-------- ENTRIES SHOWN
import Literature.MathematicalPhysics.QuantumFieldTheory.Balaban1983to89.Beta.BubbleTransfer

/-!
# `Balaban1983to89.Beta.FreeHessianLeg` — Lawler (1.37) DISCHARGED for the `k = 0` free background-field table:
the two-derivative free leg and an3's `stepBal_le_of_freeTable` with NO printed hypothesis

HONEST FRAMING (page 1 of everything in the pub-balaban BETA cell).  Discharging `FlowStep.BetaPertH` — the located,
UNPRINTED input of Bałaban's ultraviolet-stability theorem [Balaban1989LargeFieldII, Thm 1 p. 29], the perturbative
bounds (1.22)–(1.24) of [Balaban1989LargeFieldI, pp. 8–9] «to be published [21]», never published — would make
Bałaban's UV stability UNCONDITIONAL, a real constructive-QFT result; it is NOT the continuum limit and NOT the Clay
problem.  THIS FILE PROVES NOTHING ABOUT BAŁABAN'S OPERATORS.  It removes the ONE printed hypothesis of the `k = 0` free
rung of the (1.22) window interface: `Beta.BubbleTransfer` (row BETA-an3, item (vi)) builds the free background-field leg
table at `k = 0` from the tree's lattice-Green-function asymptotics, CONDITIONALLY on three instances of the SHAPE
`Lawler137Shape y K` = [Lawler1991] Thm 1.5.5 (1.37) for the step vectors `y = e_μ, e_ν, e_μ + e_ν` («located, quoted,
not proved here», GAPS G-beta-an3-6 (c)).  With lit1's `LatticeModels.LatticeGreenGradient` v1.2 §5
(`latticeGreen_second_diff_continuum`, `latticeGreen_second_diff_continuum_two` — (1.37) for `y = eᵢ` and
`y = eᵢ + eⱼ` in the printed continuum-derivative form, ALL `x ≠ 0`, general `d ≥ 3`, proved from the tree's
difference-LCLT) those three instances are THEOREMS at `d = 4`:

* `lawler137Shape_unitVec` — `∃ K ≥ 0, ∀ μ, Lawler137Shape (unitVec μ) K`;
* `lawler137Shape_unitVec_add` — `∃ K ≥ 0, ∀ μ ≠ ν, Lawler137Shape (unitVec μ + unitVec ν) K`;
* `lawler137` — one common constant for both families (`Lawler137Shape` is monotone in `K`);
* `K137`, `mixedHessLeg₀ hμν` — the polarised two-derivative free leg `c₄∂_μ∂_ν|x|⁻²` of `BubbleTransfer` with its
  three shape binders DISCHARGED (`mixedHessLeg₀_ℓ`, `mixedHessLeg₀_a`);
* `hval_freeTable₀`, **`stepBal_le_of_freeTable₀`** — an3's `hval_freeTable` / `stepBal_le_of_freeTable` with the
  binders `hK h₁ h₂ h₃` gone: for any `β⁰`, window `M` with the comparability and the outside-window slot `A₁` relative
  to the FREE background-field table, `stepBal N L − A ≤ β⁰(L,k)` for all `L ≥ 2`, `k` — now with NO printed hypothesis
  on the leg side.  What it still takes as INPUT is exactly what `BubbleTransfer` lists under «WHAT THIS FILE DOES NOT
  DO» (a)/(b): that Bałaban's `k = 0` integrand reduces to this table + the slot `A₁` (items (iii)–(v)); for `k ≥ 1`
  nothing here applies (the legs are the k-th effective propagators, rows an5/an1/an3-g5 `TwoPowerLegs`/`BlockLegs`).

Dictionary (all kernel, [folklore]): `a₄ = Γ(1)/(2π²) = 2c₄` (`BubbleTransfer.green_const_four`); `|x|₂^{−4} = 1/r2²`,
`|x|₂^{−6} = 1/r2³` on `ℤ⁴ ∖ 0`; the quadratic form `Σ_{kl} y_ky_l ∂_k∂_l|x|⁻² = 8(x·y)²/r2³ − 2|y|²/r2²`
(`qf_hessInvSq`), so that lit1's `(2−d)(|y|²|x|^{−d} − d(x·y)²|x|^{−d−2})` at `d = 4` is `Σ_{kl}y_ky_l hessInvSq k l x`.

CITATION HEADER (cell ABSOLUTE RULE: the manuscripts under audit are context, never authority).
* [Balaban1989LargeFieldI] / [Balaban1989LargeFieldII] T. Bałaban, Large field renormalization. I / II, Comm. Math.
  Phys. 122 (1989) 175–202 / 355–392 — CONTEXT ONLY (where (1.22) and UV stability are stated).
* [Lawler1991] G. F. Lawler, Intersections of Random Walks, Birkhäuser 1991, doi:10.1007/978-1-4612-0771-9 — Thm 1.5.5
  (1.37) [held text `book:lawler1991-intersections-random-walks` chunk p0021 L54–60], differences and (1.9) [chunk p0011
  L17–27].  Enters ONLY through the TREE theorems `LatticeModels.latticeGreen_second_diff_continuum{,_two}` (lit1-g6,
  `LatticeGreenGradient.lean` v1.2 §5); nothing is cited as a hypothesis in this file.
* Internal division of labour (NOT citations): BETA-SPEC.md v1.9g §6.12 OWNERS (vi) «k = 0 `Lawler137Shape` discharge from
  lit1 v1.1»; AN3.md; LIT1.md v1.9 §11.

Tags: [folklore] = elementary real analysis / algebra proved here, or a definition built from proved data.
No `axiom`, no `sorry`, no `Prop`-valued definition; every theorem's hypotheses are explicit binders.
-/

noncomputable section

namespace Literature.MathematicalPhysics.QuantumFieldTheory.Balaban1983to89.Beta.FreeHessianLeg

open Finset
open Literature.Probability.LatticeModels (annulus latticeGreen Site)
open Literature.MathematicalPhysics.QuantumFieldTheory.Balaban1983to89
open Literature.MathematicalPhysics.QuantumFieldTheory.Balaban1983to89.Beta
open Literature.MathematicalPhysics.QuantumFieldTheory.Balaban1983to89.Beta.TransverseStructure
open Literature.MathematicalPhysics.QuantumFieldTheory.Balaban1983to89.Beta.LeadingCoefficient
open Literature.MathematicalPhysics.QuantumFieldTheory.Balaban1983to89.Beta.DyadicShell
  (Pt toReal supNorm norm_toReal supNorm_pos)
open Literature.MathematicalPhysics.QuantumFieldTheory.Balaban1983to89.Beta.LargeLWindow (WindowDecomposition)
open Literature.MathematicalPhysics.QuantumFieldTheory.Balaban1983to89.Beta.BubbleTransfer

/-! ## §1. Dictionary `d = 4`: Euclidean powers and the Hessian quadratic form -/

/-- `|x|₂^{−6} = 1/r2³` on `ℤ⁴ ∖ 0`. [folklore] -/
theorem sqrt_rpow_neg_six {w : Pt} (hw : w ≠ 0) :
    Real.sqrt (∑ j, ((w j : ℤ) : ℝ) ^ 2) ^ (-(6 : ℝ)) = 1 / r2 (toReal w) ^ 3 := by
  have hS : 0 < r2 (toReal w) := by
    have := supNorm_sq_le_r2 w
    have hs : (1 : ℝ) ≤ supNorm w := Leg.one_le_supNorm hw
    nlinarith
  rw [sum_sq_eq_r2, Real.rpow_neg (Real.sqrt_nonneg _), show (6 : ℝ) = ((6 : ℕ) : ℝ) by norm_num, Real.rpow_natCast,
    show Real.sqrt (r2 (toReal w)) ^ 6 = (Real.sqrt (r2 (toReal w)) ^ 2) ^ 3 by ring, Real.sq_sqrt hS.le, one_div]

/-- `(toReal x) k = x_k`. [folklore] -/
theorem toReal_apply (x : Pt) (k : Fin 4) : toReal x k = ((x k : ℤ) : ℝ) := rfl

/-- **The Hessian quadratic form of `|x|⁻²` along a lattice vector**:
`Σ_{kl} y_ky_l ∂_k∂_l|x|⁻² = 8(x·y)²/r2³ − 2|y|²/r2²`. [folklore] -/
theorem qf_hessInvSq (x y : Pt) :
    ∑ k, ∑ l, ((y k : ℤ) : ℝ) * ((y l : ℤ) : ℝ) * hessInvSq k l (toReal x) =
      8 * (∑ k, ((x k : ℤ) : ℝ) * ((y k : ℤ) : ℝ)) ^ 2 / r2 (toReal x) ^ 3 -
        2 * (∑ k, ((y k : ℤ) : ℝ) ^ 2) / r2 (toReal x) ^ 2 := by
  have h : ∀ k l, ((y k : ℤ) : ℝ) * ((y l : ℤ) : ℝ) * hessInvSq k l (toReal x) =
      8 / r2 (toReal x) ^ 3 * ((((x k : ℤ) : ℝ) * ((y k : ℤ) : ℝ)) * (((x l : ℤ) : ℝ) * ((y l : ℤ) : ℝ))) -
        (if k = l then 2 / r2 (toReal x) ^ 2 * ((y l : ℤ) : ℝ) ^ 2 else 0) := by
    intro k l
    simp only [hessInvSq, toReal_apply]
    split_ifs with hkl
    · subst hkl; ring
    · ring
  simp_rw [h]
  simp only [Finset.sum_sub_distrib, Finset.sum_ite_eq, Finset.mem_univ, if_true, ← Finset.mul_sum]
  rw [← Finset.sum_mul]
  ring

/-- `Lawler137Shape` is monotone in its constant. [folklore] -/
theorem lawler137Shape_mono {y : Pt} {K K' : ℝ} (h : Lawler137Shape y K) (hKK' : K ≤ K') : Lawler137Shape y K' :=
  fun x hx => (h x hx).trans (mul_le_mul_of_nonneg_right hKK' (Real.rpow_nonneg (Real.sqrt_nonneg _) _))

/-! ## §2. The three instances of (1.37), as theorems -/

/-- **Lawler (1.37) for `y = e_μ`, in an3's shape, PROVED** (from lit1's `latticeGreen_second_diff_continuum`,
`d = 4`): one `K ≥ 0` for all four directions. [folklore] -/
theorem lawler137Shape_unitVec : ∃ K : ℝ, 0 ≤ K ∧ ∀ μ : Fin 4, Lawler137Shape (unitVec μ) K := by
  obtain ⟨K, hK0, hK⟩ :=
    Literature.Probability.LatticeModels.latticeGreen_second_diff_continuum (d := 4) (by norm_num)
  refine ⟨K, hK0, fun μ x hx => ?_⟩
  have h := hK x hx μ
  have e5 : -((4 : ℝ) + 1) = -5 := by norm_num
  have e6 : -((4 : ℝ) + 2) = -6 := by norm_num
  simp only [Nat.cast_ofNat] at h
  rw [e5, e6, green_const_four, sqrt_rpow_neg_four hx, sqrt_rpow_neg_six hx] at h
  have hq : ∑ k, ∑ l, (((unitVec μ : Pt) k : ℤ) : ℝ) * (((unitVec μ : Pt) l : ℤ) : ℝ) * hessInvSq k l (toReal x) =
      8 * ((x μ : ℤ) : ℝ) ^ 2 / r2 (toReal x) ^ 3 - 2 * 1 / r2 (toReal x) ^ 2 := by
    rw [qf_hessInvSq, unitVec, Literature.Probability.LatticeModels.dot_single,
      Literature.Probability.LatticeModels.sum_sq_single]
  unfold unitVec at hq ⊢
  rw [hq]
  have e : 2 * c4 * (8 * ((x μ : ℤ) : ℝ) ^ 2 / r2 (toReal x) ^ 3 - 2 * 1 / r2 (toReal x) ^ 2) =
      2 * c4 * ((2 - 4) * (1 / r2 (toReal x) ^ 2 - 4 * ((x μ : ℤ) : ℝ) ^ 2 * (1 / r2 (toReal x) ^ 3))) := by ring
  rw [e]
  exact h

/-- **Lawler (1.37) for `y = e_μ + e_ν` (`μ ≠ ν`), in an3's shape, PROVED** (from lit1's
`latticeGreen_second_diff_continuum_two`, `d = 4`). [folklore] -/
theorem lawler137Shape_unitVec_add :
    ∃ K : ℝ, 0 ≤ K ∧ ∀ μ ν : Fin 4, μ ≠ ν → Lawler137Shape (unitVec μ + unitVec ν) K := by
  obtain ⟨K, hK0, hK⟩ :=
    Literature.Probability.LatticeModels.latticeGreen_second_diff_continuum_two (d := 4) (by norm_num)
  refine ⟨K, hK0, fun μ ν hμν x hx => ?_⟩
  have h := hK x hx μ ν hμν
  have e5 : -((4 : ℝ) + 1) = -5 := by norm_num
  have e6 : -((4 : ℝ) + 2) = -6 := by norm_num
  simp only [Nat.cast_ofNat] at h
  rw [e5, e6, green_const_four, sqrt_rpow_neg_four hx, sqrt_rpow_neg_six hx,
    show x + Pi.single μ 1 + Pi.single ν 1 = x + (Pi.single μ 1 + Pi.single ν 1) from add_assoc _ _ _,
    show x - Pi.single μ 1 - Pi.single ν 1 = x - (Pi.single μ 1 + Pi.single ν 1) from sub_sub _ _ _] at h
  have hq : ∑ k, ∑ l, (((unitVec μ + unitVec ν : Pt) k : ℤ) : ℝ) * (((unitVec μ + unitVec ν : Pt) l : ℤ) : ℝ) *
        hessInvSq k l (toReal x) =
      8 * (((x μ : ℤ) : ℝ) + ((x ν : ℤ) : ℝ)) ^ 2 / r2 (toReal x) ^ 3 - 2 * 2 / r2 (toReal x) ^ 2 := by
    rw [qf_hessInvSq, unitVec, unitVec, Literature.Probability.LatticeModels.dot_single_add_single,
      Literature.Probability.LatticeModels.sum_sq_single_add_single hμν]
  unfold unitVec at hq ⊢
  rw [hq]
  have e : 2 * c4 * (8 * (((x μ : ℤ) : ℝ) + ((x ν : ℤ) : ℝ)) ^ 2 / r2 (toReal x) ^ 3 - 2 * 2 / r2 (toReal x) ^ 2) =
      2 * c4 * ((2 - 4) * (2 * (1 / r2 (toReal x) ^ 2) -
        4 * (((x μ : ℤ) : ℝ) + ((x ν : ℤ) : ℝ)) ^ 2 * (1 / r2 (toReal x) ^ 3))) := by ring
  rw [e]
  exact h

/-- **One constant for all three instances.** [folklore] -/
theorem lawler137 : ∃ K : ℝ, 0 ≤ K ∧ (∀ μ : Fin 4, Lawler137Shape (unitVec μ) K) ∧
    ∀ μ ν : Fin 4, μ ≠ ν → Lawler137Shape (unitVec μ + unitVec ν) K := by
  obtain ⟨K₁, hK₁0, h₁⟩ := lawler137Shape_unitVec
  obtain ⟨K₂, -, h₂⟩ := lawler137Shape_unitVec_add
  exact ⟨max K₁ K₂, le_max_of_le_left hK₁0, fun μ => lawler137Shape_mono (h₁ μ) (le_max_left _ _),
    fun μ ν hμν => lawler137Shape_mono (h₂ μ ν hμν) (le_max_right _ _)⟩

/-- The common (1.37)-constant for the step vectors `e_μ`, `e_μ + e_ν` of `ℤ⁴`. [folklore] -/
def K137 : ℝ := Classical.choose lawler137

/-- `K137 ≥ 0`. [folklore] -/
theorem K137_nonneg : 0 ≤ K137 := (Classical.choose_spec lawler137).1

/-- (1.37) for `e_μ` with the common constant. [folklore] -/
theorem K137_unit (μ : Fin 4) : Lawler137Shape (unitVec μ) K137 := (Classical.choose_spec lawler137).2.1 μ

/-- (1.37) for `e_μ + e_ν` with the common constant. [folklore] -/
theorem K137_diag {μ ν : Fin 4} (hμν : μ ≠ ν) : Lawler137Shape (unitVec μ + unitVec ν) K137 :=
  (Classical.choose_spec lawler137).2.2 μ ν hμν

/-! ## §3. The two-derivative free leg and the `k = 0` free rung, unconditional -/

/-- **THE MIXED SECOND-DIFFERENCE FREE LEG `c₄∂_μ∂_ν|x|⁻²` (`μ ≠ ν`) at `k = 0`, UNCONDITIONAL**: an3's
`mixedHessLeg` with its three (1.37) binders discharged by `K137_*`. [folklore] -/
def mixedHessLeg₀ {μ ν : Fin 4} (hμν : μ ≠ ν) : Leg :=
  mixedHessLeg μ ν K137_nonneg (K137_diag hμν) (K137_unit μ) (K137_unit ν)

/-- Its continuum part is `c₄∂_μ∂_ν|x|⁻²`. [folklore] -/
theorem mixedHessLeg₀_ℓ {μ ν : Fin 4} (hμν : μ ≠ ν) (x : E4) : (mixedHessLeg₀ hμν).ℓ x = c4 * hessInvSq μ ν x :=
  mixedHessLeg_ℓ hμν K137_nonneg (K137_diag hμν) (K137_unit μ) (K137_unit ν) x

/-- Its degree is `4`. [folklore] -/
theorem mixedHessLeg₀_a {μ ν : Fin 4} (hμν : μ ≠ ν) : (mixedHessLeg₀ hμν).a = 4 := rfl

/-- **THE FREE BACKGROUND-FIELD TABLE AT `k = 0` MEETS `hval` WITH `κ = kappaBal N` — unconditionally.**
(an3's `hval_freeTable` with the shape binders discharged.)  Whether Bałaban's `k = 0` integrand reduces to this table
is NOT asserted. [folklore] -/
theorem hval_freeTable₀ {μ ν : Fin 4} (hμν : μ ≠ ν) (N : ℝ) :
    (∀ i ∈ (Finset.univ : Finset (Fin 2)),
        (![freeLeg, gradLegFwd μ] i).a + (![mixedHessLeg₀ hμν, gradLegFwd ν] i).a = 6) ∧
      ∀ x : E4, x ≠ 0 →
        x μ * x ν * contBubble Finset.univ ![2 * N * N * 6, 2 * N * N * 10] ![freeLeg, gradLegFwd μ]
            ![mixedHessLeg₀ hμν, gradLegFwd ν] x = leadingIntegrand (kappaBal N) μ ν x :=
  hval_freeTable hμν N K137_nonneg (K137_diag hμν) (K137_unit μ) (K137_unit ν)

/-- **THE `k = 0` FREE RUNG, ASSEMBLED, WITH NO PRINTED HYPOTHESIS** (an INSTANCE of `WindowDecomposition`): for any
`β⁰`, window `M` and constants with the comparability and the outside-window slot `A₁` relative to the free
background-field table, `stepBal N L − A ≤ β⁰(L,k)` for all `L ≥ 2`, `k`, with `A` explicit in the table's constants —
an3's `stepBal_le_of_freeTable` with `hK h₁ h₂ h₃` discharged.  INPUT NOT SUPPLIED HERE: `hA₁` (items (iii)–(v) at
`k = 0`). [folklore] -/
theorem stepBal_le_of_freeTable₀ {μ ν : Fin 4} (hμν : μ ≠ ν) {N : ℝ} (hN : N ≠ 0)
    {β0 : ℕ → ℕ → ℝ} {A₁ cc : ℝ} {M : ℕ → ℕ} (hc : 1 ≤ cc)
    (hM : ∀ L : ℕ, 2 ≤ L → 1 ≤ M L ∧ (L : ℝ) ≤ cc * M L)
    (hA₁ : ∀ L : ℕ, 2 ≤ L → ∀ k : ℕ,
      |β0 L k - ∑ w ∈ annulus 4 0 (M L), toReal w μ * toReal w ν *
          lattBubble Finset.univ ![2 * N * N * 6, 2 * N * N * 10] ![freeLeg, gradLegFwd μ]
            ![mixedHessLeg₀ hμν, gradLegFwd ν] L k w| ≤ A₁) :
    ∀ L : ℕ, 2 ≤ L → ∀ k : ℕ,
      B12Normalization.stepBal N L - WindowDecomposition.constA (|kappaBal N| * 24 + |kappaBal N| * 110592)
        (bubbleConst Finset.univ ![2 * N * N * 6, 2 * N * N * 10] ![freeLeg, gradLegFwd μ]
          ![mixedHessLeg₀ hμν, gradLegFwd ν]) A₁ cc (kappaBal N * transverseValue) ≤ β0 L k :=
  stepBal_le_of_freeTable hμν hN K137_nonneg (K137_diag hμν) (K137_unit μ) (K137_unit ν) hc hM hA₁

end Literature.MathematicalPhysics.QuantumFieldTheory.Balaban1983to89.Beta.FreeHessianLeg

end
----------------
Look above for the line with "μ ≠ ν) : Leg"; retype exactly that line, every line after it up to the line with "Its continuum part", and that line too, nothing else.

def mixedHessLeg₀ {μ ν : Fin 4} (hμν : μ ≠ ν) : Leg :=
  mixedHessLeg μ ν K137_nonneg (K137_diag hμν) (K137_unit μ) (K137_unit ν)

/-- Its continuum part is `c₄∂_μ∂_ν|x|⁻²`. [folklore] -/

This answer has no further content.